__Dataset__.
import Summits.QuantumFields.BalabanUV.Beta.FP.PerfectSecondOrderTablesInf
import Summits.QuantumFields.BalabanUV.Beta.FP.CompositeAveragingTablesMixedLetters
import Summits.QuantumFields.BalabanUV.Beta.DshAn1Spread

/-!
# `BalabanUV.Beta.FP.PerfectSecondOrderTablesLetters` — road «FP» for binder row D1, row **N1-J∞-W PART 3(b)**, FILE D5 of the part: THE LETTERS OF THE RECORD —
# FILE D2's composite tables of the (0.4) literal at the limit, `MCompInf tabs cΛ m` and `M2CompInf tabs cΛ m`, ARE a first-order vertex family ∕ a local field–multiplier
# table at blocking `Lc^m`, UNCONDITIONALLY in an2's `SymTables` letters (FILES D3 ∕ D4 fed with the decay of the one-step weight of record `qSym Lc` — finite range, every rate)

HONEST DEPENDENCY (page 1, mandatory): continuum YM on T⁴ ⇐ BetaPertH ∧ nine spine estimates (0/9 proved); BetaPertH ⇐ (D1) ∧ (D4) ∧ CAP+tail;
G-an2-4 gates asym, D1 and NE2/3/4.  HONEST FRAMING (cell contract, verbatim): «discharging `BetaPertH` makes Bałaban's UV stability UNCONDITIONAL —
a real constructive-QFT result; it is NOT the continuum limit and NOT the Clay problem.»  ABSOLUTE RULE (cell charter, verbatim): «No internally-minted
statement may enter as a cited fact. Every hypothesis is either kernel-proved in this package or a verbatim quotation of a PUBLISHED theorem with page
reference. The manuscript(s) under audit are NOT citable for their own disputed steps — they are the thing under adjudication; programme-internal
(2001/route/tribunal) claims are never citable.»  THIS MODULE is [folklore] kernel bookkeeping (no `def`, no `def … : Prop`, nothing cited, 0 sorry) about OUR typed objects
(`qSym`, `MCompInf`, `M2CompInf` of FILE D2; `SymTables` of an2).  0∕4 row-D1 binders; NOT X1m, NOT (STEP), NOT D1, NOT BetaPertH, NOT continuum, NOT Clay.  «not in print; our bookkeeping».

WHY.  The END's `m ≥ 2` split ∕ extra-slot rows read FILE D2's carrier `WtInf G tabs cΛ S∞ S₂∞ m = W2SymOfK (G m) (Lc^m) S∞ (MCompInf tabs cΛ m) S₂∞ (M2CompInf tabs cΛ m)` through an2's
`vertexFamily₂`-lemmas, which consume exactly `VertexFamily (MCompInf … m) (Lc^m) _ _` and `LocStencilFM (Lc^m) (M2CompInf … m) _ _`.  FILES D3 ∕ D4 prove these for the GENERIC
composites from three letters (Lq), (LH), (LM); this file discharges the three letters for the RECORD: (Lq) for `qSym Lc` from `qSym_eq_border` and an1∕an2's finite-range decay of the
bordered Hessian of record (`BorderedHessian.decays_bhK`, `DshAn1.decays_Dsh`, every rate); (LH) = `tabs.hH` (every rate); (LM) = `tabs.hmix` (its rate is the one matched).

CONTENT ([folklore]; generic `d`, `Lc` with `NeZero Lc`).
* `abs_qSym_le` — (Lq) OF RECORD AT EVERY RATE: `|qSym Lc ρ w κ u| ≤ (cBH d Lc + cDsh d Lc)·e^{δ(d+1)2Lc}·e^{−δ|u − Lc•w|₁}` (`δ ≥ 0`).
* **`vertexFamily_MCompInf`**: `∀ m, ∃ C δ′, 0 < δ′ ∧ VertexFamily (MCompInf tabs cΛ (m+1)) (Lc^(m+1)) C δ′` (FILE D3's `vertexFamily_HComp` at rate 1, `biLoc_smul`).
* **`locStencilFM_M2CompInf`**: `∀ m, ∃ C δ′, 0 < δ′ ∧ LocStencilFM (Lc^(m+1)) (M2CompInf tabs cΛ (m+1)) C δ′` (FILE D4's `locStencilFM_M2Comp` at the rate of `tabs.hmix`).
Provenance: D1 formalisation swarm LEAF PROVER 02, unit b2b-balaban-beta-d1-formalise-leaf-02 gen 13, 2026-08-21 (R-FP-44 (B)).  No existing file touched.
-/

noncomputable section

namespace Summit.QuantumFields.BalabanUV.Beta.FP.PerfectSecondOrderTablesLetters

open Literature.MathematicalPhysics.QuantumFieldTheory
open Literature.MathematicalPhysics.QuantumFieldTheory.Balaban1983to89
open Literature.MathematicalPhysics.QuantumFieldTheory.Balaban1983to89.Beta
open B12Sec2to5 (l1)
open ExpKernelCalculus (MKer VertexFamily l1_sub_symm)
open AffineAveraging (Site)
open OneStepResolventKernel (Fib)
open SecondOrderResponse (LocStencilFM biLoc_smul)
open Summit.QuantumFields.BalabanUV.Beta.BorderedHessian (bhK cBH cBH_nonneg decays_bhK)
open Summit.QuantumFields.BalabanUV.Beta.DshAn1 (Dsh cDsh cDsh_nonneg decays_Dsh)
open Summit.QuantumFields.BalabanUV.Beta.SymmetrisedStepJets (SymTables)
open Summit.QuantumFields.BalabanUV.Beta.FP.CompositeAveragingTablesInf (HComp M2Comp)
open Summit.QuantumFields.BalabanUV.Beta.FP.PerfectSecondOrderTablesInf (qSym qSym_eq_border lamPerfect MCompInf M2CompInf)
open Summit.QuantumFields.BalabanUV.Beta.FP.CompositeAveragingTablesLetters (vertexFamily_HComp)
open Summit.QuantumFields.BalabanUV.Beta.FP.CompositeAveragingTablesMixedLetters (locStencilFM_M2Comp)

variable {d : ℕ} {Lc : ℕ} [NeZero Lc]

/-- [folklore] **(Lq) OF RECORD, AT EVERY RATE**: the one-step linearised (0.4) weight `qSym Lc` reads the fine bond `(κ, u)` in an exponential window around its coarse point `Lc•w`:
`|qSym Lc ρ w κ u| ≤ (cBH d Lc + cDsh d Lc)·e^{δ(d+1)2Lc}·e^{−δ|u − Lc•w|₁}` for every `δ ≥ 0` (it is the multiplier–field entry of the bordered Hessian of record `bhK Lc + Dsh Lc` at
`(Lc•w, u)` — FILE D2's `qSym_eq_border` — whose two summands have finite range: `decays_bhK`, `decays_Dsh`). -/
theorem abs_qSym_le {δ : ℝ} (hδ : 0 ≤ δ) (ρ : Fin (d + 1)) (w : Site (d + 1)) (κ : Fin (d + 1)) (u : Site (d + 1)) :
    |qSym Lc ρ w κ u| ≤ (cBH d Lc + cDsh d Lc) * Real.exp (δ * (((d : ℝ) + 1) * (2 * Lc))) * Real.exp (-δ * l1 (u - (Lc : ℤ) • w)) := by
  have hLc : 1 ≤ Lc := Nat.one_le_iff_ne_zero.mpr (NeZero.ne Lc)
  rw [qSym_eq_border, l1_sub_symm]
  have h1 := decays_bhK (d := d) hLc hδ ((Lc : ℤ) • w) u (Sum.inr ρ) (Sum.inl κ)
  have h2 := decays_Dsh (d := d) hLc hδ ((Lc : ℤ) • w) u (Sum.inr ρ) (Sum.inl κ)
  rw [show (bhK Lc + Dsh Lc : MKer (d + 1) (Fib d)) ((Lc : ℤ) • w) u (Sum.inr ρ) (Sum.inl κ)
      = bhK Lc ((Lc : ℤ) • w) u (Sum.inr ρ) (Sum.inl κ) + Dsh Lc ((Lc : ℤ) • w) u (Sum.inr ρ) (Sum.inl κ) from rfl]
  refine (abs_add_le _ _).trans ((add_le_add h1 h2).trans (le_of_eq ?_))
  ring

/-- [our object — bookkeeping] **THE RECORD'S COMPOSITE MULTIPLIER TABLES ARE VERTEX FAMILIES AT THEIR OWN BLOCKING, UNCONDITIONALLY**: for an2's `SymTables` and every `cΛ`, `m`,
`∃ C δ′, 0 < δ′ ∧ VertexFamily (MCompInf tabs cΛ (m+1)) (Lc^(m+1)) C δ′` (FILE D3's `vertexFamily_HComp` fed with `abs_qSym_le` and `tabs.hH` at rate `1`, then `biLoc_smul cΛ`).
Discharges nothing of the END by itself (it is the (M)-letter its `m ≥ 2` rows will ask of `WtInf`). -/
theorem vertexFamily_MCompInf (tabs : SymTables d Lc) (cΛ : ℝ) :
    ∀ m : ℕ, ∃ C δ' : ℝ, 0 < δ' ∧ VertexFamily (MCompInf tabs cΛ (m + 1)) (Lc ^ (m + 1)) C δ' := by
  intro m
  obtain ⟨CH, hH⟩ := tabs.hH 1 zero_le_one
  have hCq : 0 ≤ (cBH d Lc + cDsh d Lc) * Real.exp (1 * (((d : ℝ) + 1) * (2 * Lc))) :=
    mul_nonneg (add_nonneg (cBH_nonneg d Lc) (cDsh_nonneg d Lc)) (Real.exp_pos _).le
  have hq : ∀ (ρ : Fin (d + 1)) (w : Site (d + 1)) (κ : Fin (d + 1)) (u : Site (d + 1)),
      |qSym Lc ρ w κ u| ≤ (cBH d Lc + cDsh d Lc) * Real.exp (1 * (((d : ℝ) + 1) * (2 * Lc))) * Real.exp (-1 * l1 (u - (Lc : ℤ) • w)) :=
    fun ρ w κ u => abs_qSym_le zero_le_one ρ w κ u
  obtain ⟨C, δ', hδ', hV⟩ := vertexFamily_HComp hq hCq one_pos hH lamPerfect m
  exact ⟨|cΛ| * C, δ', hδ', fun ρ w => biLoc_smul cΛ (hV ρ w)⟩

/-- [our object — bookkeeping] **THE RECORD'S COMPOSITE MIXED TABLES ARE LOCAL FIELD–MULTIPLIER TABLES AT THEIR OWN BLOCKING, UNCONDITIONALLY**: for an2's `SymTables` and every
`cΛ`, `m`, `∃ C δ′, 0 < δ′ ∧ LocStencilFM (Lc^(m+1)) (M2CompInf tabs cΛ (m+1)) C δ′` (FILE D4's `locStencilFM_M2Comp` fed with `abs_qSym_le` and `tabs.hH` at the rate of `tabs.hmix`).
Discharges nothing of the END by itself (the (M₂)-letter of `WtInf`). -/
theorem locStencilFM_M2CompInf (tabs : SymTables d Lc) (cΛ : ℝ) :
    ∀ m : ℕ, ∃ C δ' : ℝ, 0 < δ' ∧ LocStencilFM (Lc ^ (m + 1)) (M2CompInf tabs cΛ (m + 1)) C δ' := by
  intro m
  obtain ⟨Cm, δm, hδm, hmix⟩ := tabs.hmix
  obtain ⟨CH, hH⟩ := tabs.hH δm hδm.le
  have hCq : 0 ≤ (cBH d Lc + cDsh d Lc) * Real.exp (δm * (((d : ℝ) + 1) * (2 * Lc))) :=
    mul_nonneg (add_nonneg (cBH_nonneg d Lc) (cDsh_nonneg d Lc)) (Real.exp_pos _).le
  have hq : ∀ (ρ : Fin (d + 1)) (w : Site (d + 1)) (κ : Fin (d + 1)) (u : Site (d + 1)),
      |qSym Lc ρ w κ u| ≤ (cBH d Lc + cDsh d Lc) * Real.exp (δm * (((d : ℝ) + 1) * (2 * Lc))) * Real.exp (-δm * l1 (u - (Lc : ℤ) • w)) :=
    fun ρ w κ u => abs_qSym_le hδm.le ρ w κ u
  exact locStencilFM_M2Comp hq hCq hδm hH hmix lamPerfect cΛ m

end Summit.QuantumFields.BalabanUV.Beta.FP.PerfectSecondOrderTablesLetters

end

__Task to carry out__.
Set the lines down exactly as they stand, beginning at the one that contains "Real.exp (-δm *" and stopping after the last line of the entries above.

__Written reply__.
      |qSym Lc ρ w κ u| ≤ (cBH d Lc + cDsh d Lc) * Real.exp (δm * (((d : ℝ) + 1) * (2 * Lc))) * Real.exp (-δm * l1 (u - (Lc : ℤ) • w)) :=
    fun ρ w κ u => abs_qSym_le hδm.le ρ w κ u
  exact locStencilFM_M2Comp hq hCq hδm hH hmix lamPerfect cΛ m

end Summit.QuantumFields.BalabanUV.Beta.FP.PerfectSecondOrderTablesLetters

end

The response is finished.